WHAT TO WORK ON =>
Search the material below for the string "exceeds" and list each line that holds it.
RECORDS SUPPLIED Block Start
import Mathlib.Analysis.SpecialFunctions.Trigonometric.Bounds
import Mathlib.Analysis.Real.Pi.Bounds
import Mathlib.Algebra.BigOperators.Intervals
import HarnessLib

/-!
# Joint level/support bound — real-analysis toolkit (line `joint-level-support-bound`)

HONEST FRAMING. Part of the venture `Summits/Ventures/Crystal3D` (cell `crystal3d-full`), helper
`--supports` the crux `NoReconstructionGain` (stmt-Ventures-19144, route
`route-Ventures-StickyWulffConstant`), line `joint-level-support-bound` (the sphere-geometry stubs
`stub_jointBound_deepHeavy` / `stub_jointBound_levelHeavy`).  Pure real analysis, no geometry:

* `cos_ge_double_half`, `cos_ge_sin_cube` — explicit polynomial LOWER bounds for `cos t` (two
  half-angle steps from `1 - x²/2 ≤ cos x`; `cos t = sin (π/2 - t) ≥ s - s³/6`), used to certify
  numerically the angular thresholds of the azimuthal-gap method;
* `lt_of_cos_lt_cos_of_nonneg` — `cos x < cos τ`, `0 ≤ x`, `τ ≤ π` ⟹ `τ < x`;
* `sep_deep_core` — the deep–deep azimuthal separation in algebraic form: for `c > 0`,
  `a₁ ≥ a_lo ≥ 1/2`, `a₂ ≥ 1/2`, `ρᵢ = √(1 - aᵢ²) > 0` and `a_lo (1 + 3c²) > 1 - 3c²`:
  `c ρ₁ ρ₂ + a₁ a₂ > 1/2` (so two deep contact directions at depths `a₁, a₂` below `-ν` whose
  azimuths differ by an angle of cosine `≥ c` are closer than `60°`);
* `sep_level_core`, `sep_level_level_core` — the deep–level and level–level analogues;
* `weighted_cycle` — the bookkeeping of the weighted azimuthal cycle: consecutive gaps bounded below
  by sums of weights force `2·Σ weights < 2π`.

WHAT THIS IS NOT: any statement about packings; rung F-C1 not moved.
-/

noncomputable section

namespace Summit.Ventures.Crystal3D.Theorems

open Finset Real

/-! ### Numeric lower bounds for the cosine -/

/-- Two half-angle steps from `1 - x²/2 ≤ cos x`:
`cos t ≥ 2 (2 (1 - t²/32)² - 1)² - 1` whenever the two inner brackets are nonnegative. -/
theorem cos_ge_double_half (t : ℝ) (h1 : 0 ≤ 1 - t ^ 2 / 32)
    (h2 : 0 ≤ 2 * (1 - t ^ 2 / 32) ^ 2 - 1) :
    2 * (2 * (1 - t ^ 2 / 32) ^ 2 - 1) ^ 2 - 1 ≤ Real.cos t := by
  have h4 : 1 - t ^ 2 / 32 ≤ Real.cos (t / 4) := by
    have := Real.one_sub_sq_div_two_le_cos (x := t / 4)
    have e : 1 - (t / 4) ^ 2 / 2 = 1 - t ^ 2 / 32 := by ring
    linarith
  have hsq4 : (1 - t ^ 2 / 32) ^ 2 ≤ Real.cos (t / 4) ^ 2 := pow_le_pow_left₀ h1 h4 2
  have hhalf2 : Real.cos (t / 2) = 2 * Real.cos (t / 4) ^ 2 - 1 := by
    have := Real.cos_sq (t / 4)
    rw [show 2 * (t / 4) = t / 2 by ring] at this
    linarith
  have h2' : 2 * (1 - t ^ 2 / 32) ^ 2 - 1 ≤ Real.cos (t / 2) := by rw [hhalf2]; linarith
  have hsq2 : (2 * (1 - t ^ 2 / 32) ^ 2 - 1) ^ 2 ≤ Real.cos (t / 2) ^ 2 := pow_le_pow_left₀ h2 h2' 2
  have hhalf : Real.cos t = 2 * Real.cos (t / 2) ^ 2 - 1 := by
    have := Real.cos_sq (t / 2)
    rw [show 2 * (t / 2) = t by ring] at this
    linarith
  rw [hhalf]; linarith

/-- `cos t = sin (π/2 - t) ≥ s₀ - s₀³/6` for `0 ≤ s₀ ≤ π/2 - t ≤ 1`. -/
theorem cos_ge_sin_cube (t s₀ : ℝ) (h0 : 0 ≤ s₀) (h1 : s₀ ≤ Real.pi / 2 - t)
    (h2 : Real.pi / 2 - t ≤ 1) : s₀ - s₀ ^ 3 / 6 ≤ Real.cos t := by
  rw [← Real.sin_pi_div_two_sub]
  set s := Real.pi / 2 - t with hs
  have hsin : s - s ^ 3 / 6 ≤ Real.sin s := Real.sin_ge_sub_cube (le_trans h0 h1)
  have hmono : s₀ - s₀ ^ 3 / 6 ≤ s - s ^ 3 / 6 := by
    have hd : 0 ≤ s - s₀ := by linarith
    have hq : 0 ≤ 6 - (s ^ 2 + s * s₀ + s₀ ^ 2) := by nlinarith
    nlinarith [mul_nonneg hd hq]
  linarith

/-- `cos x < cos τ` with `0 ≤ x` and `τ ≤ π` forces `τ < x`. -/
theorem lt_of_cos_lt_cos_of_nonneg {x τ : ℝ} (hx : 0 ≤ x) (hτ : τ ≤ Real.pi)
    (h : Real.cos x < Real.cos τ) : τ < x := by
  by_contra hc
  push Not at hc
  have := Real.cos_le_cos_of_nonneg_of_le_pi hx hτ hc
  linarith

/-! ### The numeric thresholds of the line (radians) -/

/-- `cos 1.228 > 0.336` (deep–deep threshold `τ_dd ≈ 70.36°`; needed `> 1/3`). -/
theorem cos_tdd_gt : (0.336 : ℝ) < Real.cos 1.228 := by
  have hpi := Real.pi_gt_d6
  have hpi' := Real.pi_lt_d6
  have h := cos_ge_sin_cube 1.228 0.342796 (by norm_num) (by linarith) (by linarith)
  have : (0.336 : ℝ) < 0.342796 - 0.342796 ^ 3 / 6 := by norm_num
  linarith

/-- `cos 1.3125 > 0.2554` (threshold `τ_aD ≈ 75.2°` for gaps next to a deep direction of depth
`> 0.682`). -/
theorem cos_taD_gt : (0.2554 : ℝ) < Real.cos 1.3125 := by
  have hpi := Real.pi_gt_d6
  have hpi' := Real.pi_lt_d6
  have h := cos_ge_sin_cube 1.3125 0.258296 (by norm_num) (by linarith) (by linarith)
  have : (0.2554 : ℝ) < 0.258296 - 0.258296 ^ 3 / 6 := by norm_num
  linarith

/-- `cos 1.2741 > 0.2923` (threshold `τ_aM ≈ 73.0°` for gaps next to a deep direction of depth
`> 0.602`). -/
theorem cos_taM_gt : (0.2923 : ℝ) < Real.cos 1.2741 := by
  have hpi := Real.pi_gt_d6
  have hpi' := Real.pi_lt_d6
  have h := cos_ge_sin_cube 1.2741 0.296696 (by norm_num) (by linarith) (by linarith)
  have : (0.2923 : ℝ) < 0.296696 - 0.296696 ^ 3 / 6 := by norm_num
  linarith

/-- `cos 1.05 > 0.497` (threshold `τ₆ ≈ 60.2°` for six deep directions). -/
theorem cos_t6_gt : (0.497 : ℝ) < Real.cos 1.05 := by
  have hpi := Real.pi_gt_d6
  have hpi' := Real.pi_lt_d6
  have h := cos_ge_sin_cube 1.05 0.520796 (by norm_num) (by linarith) (by linarith)
  have : (0.497 : ℝ) < 0.520796 - 0.520796 ^ 3 / 6 := by norm_num
  linarith

/-- `cos 0.6702 > 0.7831` (level clearance `τ_CM ≈ 38.4°` next to a deep direction of depth
`≤ 0.682`). -/
theorem cos_tCM_gt : (0.7831 : ℝ) < Real.cos 0.6702 := by
  have h := cos_ge_double_half 0.6702 (by norm_num) (by norm_num)
  have : (0.7831 : ℝ) < 2 * (2 * (1 - (0.6702 : ℝ) ^ 2 / 32) ^ 2 - 1) ^ 2 - 1 := by norm_num
  linarith

/-- `cos 0.7837 > 0.7073` (level clearance `τ_CS ≈ 44.9°` next to a deep direction of depth
`≤ 0.602`). -/
theorem cos_tCS_gt : (0.7073 : ℝ) < Real.cos 0.7837 := by
  have h := cos_ge_double_half 0.7837 (by norm_num) (by norm_num)
  have : (0.7073 : ℝ) < 2 * (2 * (1 - (0.7837 : ℝ) ^ 2 / 32) ^ 2 - 1) ^ 2 - 1 := by norm_num
  linarith

/-- `cos 0.872 > 0.6418` (level clearance `τ_dl ≈ 49.96°` next to a deep direction at depth
exactly `1/2`). -/
theorem cos_tdl_gt : (0.6418 : ℝ) < Real.cos 0.872 := by
  have h := cos_ge_double_half 0.872 (by norm_num) (by norm_num)
  have : (0.6418 : ℝ) < 2 * (2 * (1 - (0.872 : ℝ) ^ 2 / 32) ^ 2 - 1) ^ 2 - 1 := by norm_num
  linarith

/-- `cos 0.516 > 0.86` (the small level weight `2 w_L = 2 τ_dl - τ_dd`). -/
theorem cos_tll_gt : (0.86 : ℝ) < Real.cos 0.516 := by
  have h := Real.one_sub_sq_div_two_le_cos (x := (0.516 : ℝ))
  have : (0.86 : ℝ) < 1 - (0.516 : ℝ) ^ 2 / 2 := by norm_num
  linarith

/-! ### Separation cores -/

/-- **Deep–deep separation core.**  `c > 0`, `1/2 ≤ a_lo ≤ a₁`, `1/2 ≤ a₂`, `ρᵢ > 0`,
`aᵢ² + ρᵢ² = 1`, and `1 - 3c² < a_lo (1 + 3c²)`: then `1/2 < c ρ₁ ρ₂ + a₁ a₂`.  (Two deep contact
directions `(ρᵢ cos θᵢ, ρᵢ sin θᵢ, -aᵢ)` with `cos (θ₁ - θ₂) ≥ c` would have inner product `> 1/2`.)
Proof: either `a₁ a₂ ≥ 1/2`, or compare squares using `a₁ + a₂ ≤ 2 a₁ a₂ + 1/2` and the factorisation
`c² (3/4 - 3p²) - (1/2 - p)² = (1/2 - p)((3c² + 1) p - (1 - 3c²)/2)`, `p = a₁ a₂ ≥ a_lo / 2`. -/
theorem sep_deep_core (c alo a₁ a₂ ρ₁ ρ₂ : ℝ) (hc : 0 < c) (halo : 1 / 2 ≤ alo)
    (hcond : 1 - 3 * c ^ 2 < alo * (1 + 3 * c ^ 2)) (ha₁ : alo ≤ a₁) (ha₂ : 1 / 2 ≤ a₂)
    (hρ₁ : 0 < ρ₁) (hρ₂ : 0 < ρ₂) (h₁ : a₁ ^ 2 + ρ₁ ^ 2 = 1) (h₂ : a₂ ^ 2 + ρ₂ ^ 2 = 1) :
    1 / 2 < c * (ρ₁ * ρ₂) + a₁ * a₂ := by
  have hpos : 0 < c * (ρ₁ * ρ₂) := by positivity
  by_cases hp : 1 / 2 ≤ a₁ * a₂
  · linarith
  push Not at hp
  obtain ⟨p, hpdef⟩ : ∃ p : ℝ, p = a₁ * a₂ := ⟨_, rfl⟩
  rw [← hpdef] at hp ⊢
  have ha₁' : 1 / 2 ≤ a₁ := le_trans halo ha₁
  have hplo : alo / 2 ≤ p := by rw [hpdef]; nlinarith
  have hs : a₁ + a₂ ≤ 2 * p + 1 / 2 := by
    rw [hpdef]; nlinarith [mul_nonneg (sub_nonneg.2 ha₁') (sub_nonneg.2 ha₂)]
  have hs0 : 0 ≤ a₁ + a₂ := by linarith
  have hsq : (a₁ + a₂) ^ 2 ≤ (2 * p + 1 / 2) ^ 2 := pow_le_pow_left₀ hs0 hs 2
  have hprod : (ρ₁ * ρ₂) ^ 2 = 1 - (a₁ + a₂) ^ 2 + 2 * p + p ^ 2 := by
    rw [mul_pow, show ρ₁ ^ 2 = 1 - a₁ ^ 2 by linarith, show ρ₂ ^ 2 = 1 - a₂ ^ 2 by linarith, hpdef]
    ring
  have hc2 : 0 < c ^ 2 := by positivity
  have hlow : c ^ 2 * (3 / 4 - 3 * p ^ 2) ≤ (c * (ρ₁ * ρ₂)) ^ 2 := by
    rw [show (c * (ρ₁ * ρ₂)) ^ 2 = c ^ 2 * (ρ₁ * ρ₂) ^ 2 by ring, hprod]
    have : 3 / 4 - 3 * p ^ 2 ≤ 1 - (a₁ + a₂) ^ 2 + 2 * p + p ^ 2 := by nlinarith
    exact mul_le_mul_of_nonneg_left this hc2.le
  have hG : (1 / 2 - p) ^ 2 < c ^ 2 * (3 / 4 - 3 * p ^ 2) := by
    have hf1 : 0 < 1 / 2 - p := by linarith
    have hf2 : 0 < (3 * c ^ 2 + 1) * p - (1 - 3 * c ^ 2) / 2 := by nlinarith
    have key : c ^ 2 * (3 / 4 - 3 * p ^ 2) - (1 / 2 - p) ^ 2 =
        (1 / 2 - p) * ((3 * c ^ 2 + 1) * p - (1 - 3 * c ^ 2) / 2) := by ring
    nlinarith [mul_pos hf1 hf2]
  have hlt : (1 / 2 - p) ^ 2 < (c * (ρ₁ * ρ₂)) ^ 2 := lt_of_lt_of_le hG hlow
  have := lt_of_pow_lt_pow_left₀ 2 hpos.le hlt
  linarith

/-- **Deep–level clearance core.**  `c > 0`, `1/2 ≤ a ≤ a_hi`, `|h| ≤ 1/10`, `a² + ρd² = 1`,
`h² + ρl² = 1`, `ρd, ρl ≥ 0`, and `(1/2 + a_hi/10)² < c² (99/100) (1 - a_hi²)`: then
`1/2 < c ρd ρl - a h`.  (A deep direction of depth `a` and a `1/10`-level direction whose azimuths
differ by an angle of cosine `≥ c` would have inner product `> 1/2`.) -/
theorem sep_level_core (c ahi a h ρd ρl : ℝ) (hc : 0 < c)
    (hcond : (1 / 2 + ahi / 10) ^ 2 < c ^ 2 * (99 / 100) * (1 - ahi ^ 2))
    (ha : 1 / 2 ≤ a) (ha' : a ≤ ahi) (hh : |h| ≤ 1 / 10) (hρd : 0 ≤ ρd) (hρl : 0 ≤ ρl)
    (hd : a ^ 2 + ρd ^ 2 = 1) (hl : h ^ 2 + ρl ^ 2 = 1) :
    1 / 2 < c * (ρd * ρl) - a * h := by
  have hh1 := (abs_le.1 hh).1
  have hh2 := (abs_le.1 hh).2
  have ha0 : 0 ≤ a := by linarith
  have hah : a * h ≤ a / 10 := by nlinarith
  have hhsq : h ^ 2 ≤ 1 / 100 := by nlinarith
  have hρl2 : 99 / 100 ≤ ρl ^ 2 := by linarith
  have hρd2 : 1 - ahi ^ 2 ≤ ρd ^ 2 := by nlinarith
  have hahi1 : 0 < 1 - ahi ^ 2 := by
    by_contra hneg
    push Not at hneg
    have : c ^ 2 * (99 / 100) * (1 - ahi ^ 2) ≤ 0 :=
      mul_nonpos_of_nonneg_of_nonpos (by positivity) hneg
    nlinarith [sq_nonneg (1 / 2 + ahi / 10)]
  have hc2 : 0 < c ^ 2 := by positivity
  have key : (1 / 2 + a / 10) ^ 2 < (c * (ρd * ρl)) ^ 2 := by
    have e : (c * (ρd * ρl)) ^ 2 = c ^ 2 * (ρd ^ 2 * ρl ^ 2) := by ring
    rw [e]
    have h3 : (1 - ahi ^ 2) * (99 / 100) ≤ ρd ^ 2 * ρl ^ 2 :=
      mul_le_mul hρd2 hρl2 (by norm_num) (sq_nonneg _)
    have h4 : c ^ 2 * (99 / 100) * (1 - ahi ^ 2) ≤ c ^ 2 * (ρd ^ 2 * ρl ^ 2) := by nlinarith
    have h5 : (1 / 2 + a / 10) ^ 2 ≤ (1 / 2 + ahi / 10) ^ 2 := by nlinarith
    linarith
  have hpos : 0 ≤ c * (ρd * ρl) := by positivity
  have := lt_of_pow_lt_pow_left₀ 2 hpos key
  linarith

/-- **Level–level separation core.**  Two `1/10`-level directions whose azimuths differ by an angle
of cosine `≥ c ≥ 0.52` have inner product `> 1/2`: `1/2 < c ρ ρ' + h h'`. -/
theorem sep_level_level_core (c h h' ρ ρ' : ℝ) (hc : 52 / 100 ≤ c) (hh : |h| ≤ 1 / 10)
    (hh' : |h'| ≤ 1 / 10) (hρ : 0 ≤ ρ) (hρ' : 0 ≤ ρ') (h1 : h ^ 2 + ρ ^ 2 = 1)
    (h2 : h' ^ 2 + ρ' ^ 2 = 1) : 1 / 2 < c * (ρ * ρ') + h * h' := by
  have hh1 := (abs_le.1 hh).1
  have hh2 := (abs_le.1 hh).2
  have hh1' := (abs_le.1 hh').1
  have hh2' := (abs_le.1 hh').2
  have hhh : -(1 / 100) ≤ h * h' := by
    nlinarith [mul_nonneg (show (0:ℝ) ≤ 1/10 + h by linarith) (show (0:ℝ) ≤ 1/10 - h' by linarith),
      mul_nonneg (show (0:ℝ) ≤ 1/10 - h by linarith) (show (0:ℝ) ≤ 1/10 + h' by linarith)]
  have hρ2 : 99 / 100 ≤ ρ ^ 2 := by nlinarith
  have hρ2' : 99 / 100 ≤ ρ' ^ 2 := by nlinarith
  have hρρ0 : 0 ≤ ρ * ρ' := mul_nonneg hρ hρ'
  have h3 : (99 / 100 : ℝ) * (99 / 100) ≤ (ρ * ρ') ^ 2 := by
    rw [mul_pow]; exact mul_le_mul hρ2 hρ2' (by norm_num) (sq_nonneg _)
  have hρρ : 99 / 100 ≤ ρ * ρ' := by
    by_contra hlt
    push Not at hlt
    nlinarith [mul_pos (show (0:ℝ) < 99 / 100 - ρ * ρ' by linarith)
      (show (0:ℝ) < 99 / 100 + ρ * ρ' by linarith)]
  nlinarith

/-! ### The weighted azimuthal cycle -/

/-- **Weighted cycle.**  Points `0, …, m` carry azimuths `t 0 ≤ … ≤ t m` in `[0, 2π)` relative to a
distinguished point at azimuth `0` with weight `ws`; if the first gap exceeds `ws + w 0`, each
consecutive gap exceeds `w i + w (i+1)`, and the closing gap exceeds `w m + ws`, then
`2 ws + 2 Σ w < 2π`. -/
theorem weighted_cycle (m : ℕ) (t w : ℕ → ℝ) (ws : ℝ) (h0 : ws + w 0 < t 0)
    (hgap : ∀ i, i + 1 ≤ m → w i + w (i + 1) < t (i + 1) - t i)
    (hlast : w m + ws < 2 * Real.pi - t m) :
    2 * ws + 2 * ∑ i ∈ Finset.range (m + 1), w i < 2 * Real.pi := by
  have htel : ∑ i ∈ Finset.range m, (t (i + 1) - t i) = t m - t 0 := Finset.sum_range_sub t m
  have hle : ∑ i ∈ Finset.range m, (w i + w (i + 1)) ≤ ∑ i ∈ Finset.range m, (t (i + 1) - t i) :=
    Finset.sum_le_sum fun i hi => (hgap i (by have := Finset.mem_range.1 hi; omega)).le
  have h1 : ∑ i ∈ Finset.range (m + 1), w i = ∑ i ∈ Finset.range m, w i + w m :=
    Finset.sum_range_succ w m
  have h2 : ∑ i ∈ Finset.range (m + 1), w i = ∑ i ∈ Finset.range m, w (i + 1) + w 0 :=
    Finset.sum_range_succ' w m
  have h3 : ∑ i ∈ Finset.range m, (w i + w (i + 1)) =
      ∑ i ∈ Finset.range m, w i + ∑ i ∈ Finset.range m, w (i + 1) := Finset.sum_add_distrib
  linarith

end Summit.Ventures.Crystal3D.Theorems

end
RECORDS SUPPLIED Block End
EXERCISE RESULT =>
distinguished point at azimuth `0` with weight `ws`; if the first gap exceeds `ws + w 0`, each
consecutive gap exceeds `w i + w (i+1)`, and the closing gap exceeds `w m + ws`, then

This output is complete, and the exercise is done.